What to produce:
Beginning with the first line, transcribe the entries below exactly through the line containing "law for every", inclusive.

Records supplied:
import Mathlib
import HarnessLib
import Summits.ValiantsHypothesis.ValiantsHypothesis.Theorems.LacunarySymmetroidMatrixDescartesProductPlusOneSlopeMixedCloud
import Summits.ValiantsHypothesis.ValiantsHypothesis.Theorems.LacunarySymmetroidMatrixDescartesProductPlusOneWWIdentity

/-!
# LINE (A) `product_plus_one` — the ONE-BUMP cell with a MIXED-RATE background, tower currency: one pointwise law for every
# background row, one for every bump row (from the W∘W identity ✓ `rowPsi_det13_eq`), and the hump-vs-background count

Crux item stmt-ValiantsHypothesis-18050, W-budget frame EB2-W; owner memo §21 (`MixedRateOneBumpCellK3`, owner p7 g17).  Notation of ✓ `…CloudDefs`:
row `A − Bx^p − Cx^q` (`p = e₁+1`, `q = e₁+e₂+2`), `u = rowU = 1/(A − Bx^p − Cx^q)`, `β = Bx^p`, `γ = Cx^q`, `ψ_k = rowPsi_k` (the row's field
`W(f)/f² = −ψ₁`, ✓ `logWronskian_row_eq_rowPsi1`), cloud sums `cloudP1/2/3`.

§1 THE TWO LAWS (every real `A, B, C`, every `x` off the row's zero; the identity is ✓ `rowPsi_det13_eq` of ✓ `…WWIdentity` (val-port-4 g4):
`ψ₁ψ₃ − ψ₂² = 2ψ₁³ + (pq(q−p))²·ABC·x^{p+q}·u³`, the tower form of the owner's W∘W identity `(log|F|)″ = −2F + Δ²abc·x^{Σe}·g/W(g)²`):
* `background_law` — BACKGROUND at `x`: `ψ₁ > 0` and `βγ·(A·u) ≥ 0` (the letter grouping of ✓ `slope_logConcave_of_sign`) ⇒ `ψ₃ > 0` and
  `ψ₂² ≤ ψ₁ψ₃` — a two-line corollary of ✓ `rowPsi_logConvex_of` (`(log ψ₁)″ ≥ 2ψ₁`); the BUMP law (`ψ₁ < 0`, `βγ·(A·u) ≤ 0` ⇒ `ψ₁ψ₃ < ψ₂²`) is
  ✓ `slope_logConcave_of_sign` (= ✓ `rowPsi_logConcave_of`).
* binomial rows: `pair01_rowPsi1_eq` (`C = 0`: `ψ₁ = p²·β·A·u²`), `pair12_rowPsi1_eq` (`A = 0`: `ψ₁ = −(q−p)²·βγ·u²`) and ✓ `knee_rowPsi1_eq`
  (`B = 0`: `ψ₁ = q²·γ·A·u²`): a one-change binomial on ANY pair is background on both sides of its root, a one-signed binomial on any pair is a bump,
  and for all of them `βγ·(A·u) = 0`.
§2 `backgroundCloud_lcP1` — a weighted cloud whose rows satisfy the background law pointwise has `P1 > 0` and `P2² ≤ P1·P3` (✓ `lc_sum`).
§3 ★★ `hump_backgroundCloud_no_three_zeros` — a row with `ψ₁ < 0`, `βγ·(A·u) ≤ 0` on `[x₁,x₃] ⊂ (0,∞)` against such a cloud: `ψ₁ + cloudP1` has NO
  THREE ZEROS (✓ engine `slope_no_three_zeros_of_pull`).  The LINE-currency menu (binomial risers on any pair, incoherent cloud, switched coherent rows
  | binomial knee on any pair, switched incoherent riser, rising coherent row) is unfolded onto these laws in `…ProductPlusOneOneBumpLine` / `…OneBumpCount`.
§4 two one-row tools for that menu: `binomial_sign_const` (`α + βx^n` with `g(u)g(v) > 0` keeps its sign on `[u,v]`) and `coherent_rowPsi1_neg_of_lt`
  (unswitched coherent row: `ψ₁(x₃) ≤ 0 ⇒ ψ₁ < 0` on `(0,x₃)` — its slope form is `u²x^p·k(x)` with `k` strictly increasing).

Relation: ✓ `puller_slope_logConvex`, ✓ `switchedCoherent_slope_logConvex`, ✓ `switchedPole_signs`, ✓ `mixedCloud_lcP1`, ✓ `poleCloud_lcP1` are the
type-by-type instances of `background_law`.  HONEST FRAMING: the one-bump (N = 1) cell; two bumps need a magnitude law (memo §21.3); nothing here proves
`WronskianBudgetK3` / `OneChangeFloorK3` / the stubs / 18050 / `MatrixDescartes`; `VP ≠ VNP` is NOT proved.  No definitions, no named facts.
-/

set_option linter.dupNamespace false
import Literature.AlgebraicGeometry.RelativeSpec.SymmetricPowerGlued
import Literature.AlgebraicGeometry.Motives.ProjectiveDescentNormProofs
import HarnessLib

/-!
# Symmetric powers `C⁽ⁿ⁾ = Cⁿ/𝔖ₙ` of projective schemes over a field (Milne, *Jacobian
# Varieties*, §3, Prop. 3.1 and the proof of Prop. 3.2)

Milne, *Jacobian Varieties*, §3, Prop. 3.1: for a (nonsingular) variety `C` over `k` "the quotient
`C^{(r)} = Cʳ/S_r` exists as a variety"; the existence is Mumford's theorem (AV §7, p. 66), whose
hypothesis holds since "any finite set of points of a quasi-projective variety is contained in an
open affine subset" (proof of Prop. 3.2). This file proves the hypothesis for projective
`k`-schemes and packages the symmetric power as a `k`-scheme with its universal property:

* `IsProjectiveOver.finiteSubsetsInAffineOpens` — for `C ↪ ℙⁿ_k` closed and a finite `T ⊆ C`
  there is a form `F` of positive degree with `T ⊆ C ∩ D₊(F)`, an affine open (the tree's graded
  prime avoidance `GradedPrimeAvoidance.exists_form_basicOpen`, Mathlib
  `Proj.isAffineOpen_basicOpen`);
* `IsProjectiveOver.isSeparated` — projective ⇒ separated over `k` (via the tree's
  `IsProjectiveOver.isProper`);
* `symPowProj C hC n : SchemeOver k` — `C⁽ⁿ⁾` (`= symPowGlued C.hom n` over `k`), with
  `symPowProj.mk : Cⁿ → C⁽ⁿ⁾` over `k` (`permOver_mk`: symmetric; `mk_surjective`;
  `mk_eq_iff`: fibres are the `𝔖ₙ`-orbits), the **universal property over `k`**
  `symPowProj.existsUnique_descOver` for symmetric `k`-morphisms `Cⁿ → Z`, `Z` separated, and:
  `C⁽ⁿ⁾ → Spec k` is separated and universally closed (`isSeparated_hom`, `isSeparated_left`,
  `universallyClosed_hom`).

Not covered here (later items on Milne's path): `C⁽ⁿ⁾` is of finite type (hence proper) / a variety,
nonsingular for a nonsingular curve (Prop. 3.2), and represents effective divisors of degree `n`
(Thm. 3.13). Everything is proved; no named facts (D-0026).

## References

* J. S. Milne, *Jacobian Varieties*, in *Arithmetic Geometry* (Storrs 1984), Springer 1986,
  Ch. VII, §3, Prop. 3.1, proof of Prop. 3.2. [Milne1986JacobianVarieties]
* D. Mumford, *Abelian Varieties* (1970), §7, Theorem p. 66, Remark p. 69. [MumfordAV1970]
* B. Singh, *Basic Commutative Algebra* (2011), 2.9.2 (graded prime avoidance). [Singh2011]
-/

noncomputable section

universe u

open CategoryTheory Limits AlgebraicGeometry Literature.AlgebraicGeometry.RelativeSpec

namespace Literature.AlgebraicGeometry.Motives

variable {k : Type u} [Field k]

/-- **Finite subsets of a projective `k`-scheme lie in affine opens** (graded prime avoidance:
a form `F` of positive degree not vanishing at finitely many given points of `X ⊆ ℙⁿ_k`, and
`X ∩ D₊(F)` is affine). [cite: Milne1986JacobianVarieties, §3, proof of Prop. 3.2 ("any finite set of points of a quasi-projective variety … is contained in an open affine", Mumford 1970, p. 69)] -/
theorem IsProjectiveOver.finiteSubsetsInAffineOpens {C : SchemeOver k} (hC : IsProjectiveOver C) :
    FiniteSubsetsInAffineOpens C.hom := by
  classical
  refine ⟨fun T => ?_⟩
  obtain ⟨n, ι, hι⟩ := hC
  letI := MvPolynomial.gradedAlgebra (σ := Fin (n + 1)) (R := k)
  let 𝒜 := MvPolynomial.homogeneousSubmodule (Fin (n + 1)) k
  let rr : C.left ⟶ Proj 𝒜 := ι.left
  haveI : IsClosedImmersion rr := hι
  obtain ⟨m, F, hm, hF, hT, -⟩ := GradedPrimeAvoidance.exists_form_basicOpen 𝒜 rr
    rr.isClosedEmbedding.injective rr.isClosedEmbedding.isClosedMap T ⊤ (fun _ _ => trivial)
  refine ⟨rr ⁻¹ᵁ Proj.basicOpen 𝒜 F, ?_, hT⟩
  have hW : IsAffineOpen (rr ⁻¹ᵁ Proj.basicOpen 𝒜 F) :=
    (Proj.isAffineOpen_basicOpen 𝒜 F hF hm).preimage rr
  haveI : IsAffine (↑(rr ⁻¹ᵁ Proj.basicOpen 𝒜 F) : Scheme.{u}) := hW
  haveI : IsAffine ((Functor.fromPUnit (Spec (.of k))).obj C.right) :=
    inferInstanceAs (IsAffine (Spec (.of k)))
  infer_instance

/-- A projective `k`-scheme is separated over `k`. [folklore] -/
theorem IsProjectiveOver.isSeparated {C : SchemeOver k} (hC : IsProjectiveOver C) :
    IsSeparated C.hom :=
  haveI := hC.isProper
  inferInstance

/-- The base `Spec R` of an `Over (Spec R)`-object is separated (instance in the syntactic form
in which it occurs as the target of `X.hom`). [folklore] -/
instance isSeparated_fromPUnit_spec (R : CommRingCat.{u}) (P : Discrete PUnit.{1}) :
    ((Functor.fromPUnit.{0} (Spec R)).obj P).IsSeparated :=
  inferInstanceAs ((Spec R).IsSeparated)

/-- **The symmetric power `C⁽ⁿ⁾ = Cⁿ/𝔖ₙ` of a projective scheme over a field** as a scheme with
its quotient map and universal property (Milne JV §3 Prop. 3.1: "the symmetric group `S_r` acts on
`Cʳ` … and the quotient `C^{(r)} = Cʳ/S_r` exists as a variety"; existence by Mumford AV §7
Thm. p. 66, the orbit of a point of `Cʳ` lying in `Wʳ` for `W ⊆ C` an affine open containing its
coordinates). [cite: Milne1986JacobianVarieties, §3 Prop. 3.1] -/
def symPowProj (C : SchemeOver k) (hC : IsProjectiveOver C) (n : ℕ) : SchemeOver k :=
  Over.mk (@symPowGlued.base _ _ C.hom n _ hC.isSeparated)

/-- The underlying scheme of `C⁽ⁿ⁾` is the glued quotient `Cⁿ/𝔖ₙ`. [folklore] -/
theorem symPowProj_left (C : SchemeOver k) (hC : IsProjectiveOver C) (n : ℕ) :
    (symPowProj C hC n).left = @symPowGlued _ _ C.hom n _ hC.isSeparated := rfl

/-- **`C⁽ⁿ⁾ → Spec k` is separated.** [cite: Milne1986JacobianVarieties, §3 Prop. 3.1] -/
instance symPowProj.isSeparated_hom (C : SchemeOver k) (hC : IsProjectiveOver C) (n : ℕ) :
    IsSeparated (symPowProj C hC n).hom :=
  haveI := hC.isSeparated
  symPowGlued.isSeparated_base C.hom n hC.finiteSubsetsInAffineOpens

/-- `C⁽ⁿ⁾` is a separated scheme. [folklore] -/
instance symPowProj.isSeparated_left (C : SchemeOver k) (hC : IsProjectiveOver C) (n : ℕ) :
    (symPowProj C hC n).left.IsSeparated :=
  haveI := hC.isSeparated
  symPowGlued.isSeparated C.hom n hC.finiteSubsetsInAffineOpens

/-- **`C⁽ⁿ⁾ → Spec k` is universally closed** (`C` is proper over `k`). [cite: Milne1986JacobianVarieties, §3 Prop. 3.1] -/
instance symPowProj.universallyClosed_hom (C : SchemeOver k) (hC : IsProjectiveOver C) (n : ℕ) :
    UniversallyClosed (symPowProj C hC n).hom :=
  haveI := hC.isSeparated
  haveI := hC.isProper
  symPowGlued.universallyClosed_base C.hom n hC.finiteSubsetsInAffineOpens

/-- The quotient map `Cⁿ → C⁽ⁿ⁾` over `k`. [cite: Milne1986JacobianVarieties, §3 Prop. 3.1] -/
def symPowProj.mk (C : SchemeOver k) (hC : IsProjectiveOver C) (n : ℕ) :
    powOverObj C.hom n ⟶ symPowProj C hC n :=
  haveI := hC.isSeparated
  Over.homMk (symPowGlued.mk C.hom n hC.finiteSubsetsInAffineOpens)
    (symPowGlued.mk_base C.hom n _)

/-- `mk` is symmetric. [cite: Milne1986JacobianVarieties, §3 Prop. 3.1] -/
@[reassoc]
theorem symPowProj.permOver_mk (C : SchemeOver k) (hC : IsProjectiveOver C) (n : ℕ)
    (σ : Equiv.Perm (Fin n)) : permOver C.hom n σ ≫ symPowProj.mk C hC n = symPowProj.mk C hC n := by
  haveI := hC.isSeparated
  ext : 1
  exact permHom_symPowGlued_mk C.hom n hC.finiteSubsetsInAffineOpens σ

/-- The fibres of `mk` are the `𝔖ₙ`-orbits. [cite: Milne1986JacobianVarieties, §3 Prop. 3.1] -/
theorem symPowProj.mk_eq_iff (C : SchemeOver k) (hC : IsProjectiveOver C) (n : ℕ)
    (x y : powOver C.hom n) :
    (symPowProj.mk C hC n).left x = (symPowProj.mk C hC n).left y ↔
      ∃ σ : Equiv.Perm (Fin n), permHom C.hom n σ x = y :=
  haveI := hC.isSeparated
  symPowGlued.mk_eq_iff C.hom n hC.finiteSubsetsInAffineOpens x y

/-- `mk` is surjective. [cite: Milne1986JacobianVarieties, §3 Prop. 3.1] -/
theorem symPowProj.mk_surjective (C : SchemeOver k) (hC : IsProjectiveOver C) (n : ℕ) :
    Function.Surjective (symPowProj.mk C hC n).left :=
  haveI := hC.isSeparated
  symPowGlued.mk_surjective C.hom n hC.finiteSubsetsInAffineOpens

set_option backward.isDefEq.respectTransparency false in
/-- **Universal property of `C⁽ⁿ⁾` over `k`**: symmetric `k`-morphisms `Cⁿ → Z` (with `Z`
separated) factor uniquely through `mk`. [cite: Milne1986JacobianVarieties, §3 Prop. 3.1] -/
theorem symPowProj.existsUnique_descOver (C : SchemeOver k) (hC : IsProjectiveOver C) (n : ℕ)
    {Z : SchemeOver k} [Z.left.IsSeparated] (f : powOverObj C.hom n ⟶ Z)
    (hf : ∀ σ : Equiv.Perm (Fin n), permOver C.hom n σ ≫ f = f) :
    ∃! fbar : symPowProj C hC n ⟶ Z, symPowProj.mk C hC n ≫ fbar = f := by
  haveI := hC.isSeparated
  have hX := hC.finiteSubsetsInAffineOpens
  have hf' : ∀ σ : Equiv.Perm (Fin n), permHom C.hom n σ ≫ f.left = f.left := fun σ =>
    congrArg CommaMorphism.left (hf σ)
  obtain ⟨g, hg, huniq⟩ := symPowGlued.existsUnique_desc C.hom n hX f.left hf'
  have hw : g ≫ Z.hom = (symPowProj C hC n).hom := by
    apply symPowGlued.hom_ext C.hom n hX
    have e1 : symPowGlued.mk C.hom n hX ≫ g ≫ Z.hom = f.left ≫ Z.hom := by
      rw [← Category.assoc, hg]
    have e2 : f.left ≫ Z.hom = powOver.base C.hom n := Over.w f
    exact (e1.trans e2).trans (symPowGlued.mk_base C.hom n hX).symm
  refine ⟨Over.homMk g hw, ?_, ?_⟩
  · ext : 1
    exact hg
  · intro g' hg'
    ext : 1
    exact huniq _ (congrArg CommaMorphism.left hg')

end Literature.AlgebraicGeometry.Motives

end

Response:
import Mathlib
import HarnessLib
import Summits.ValiantsHypothesis.ValiantsHypothesis.Theorems.LacunarySymmetroidMatrixDescartesProductPlusOneSlopeMixedCloud
import Summits.ValiantsHypothesis.ValiantsHypothesis.Theorems.LacunarySymmetroidMatrixDescartesProductPlusOneWWIdentity

/-!
# LINE (A) `product_plus_one` — the ONE-BUMP cell with a MIXED-RATE background, tower currency: one pointwise law for every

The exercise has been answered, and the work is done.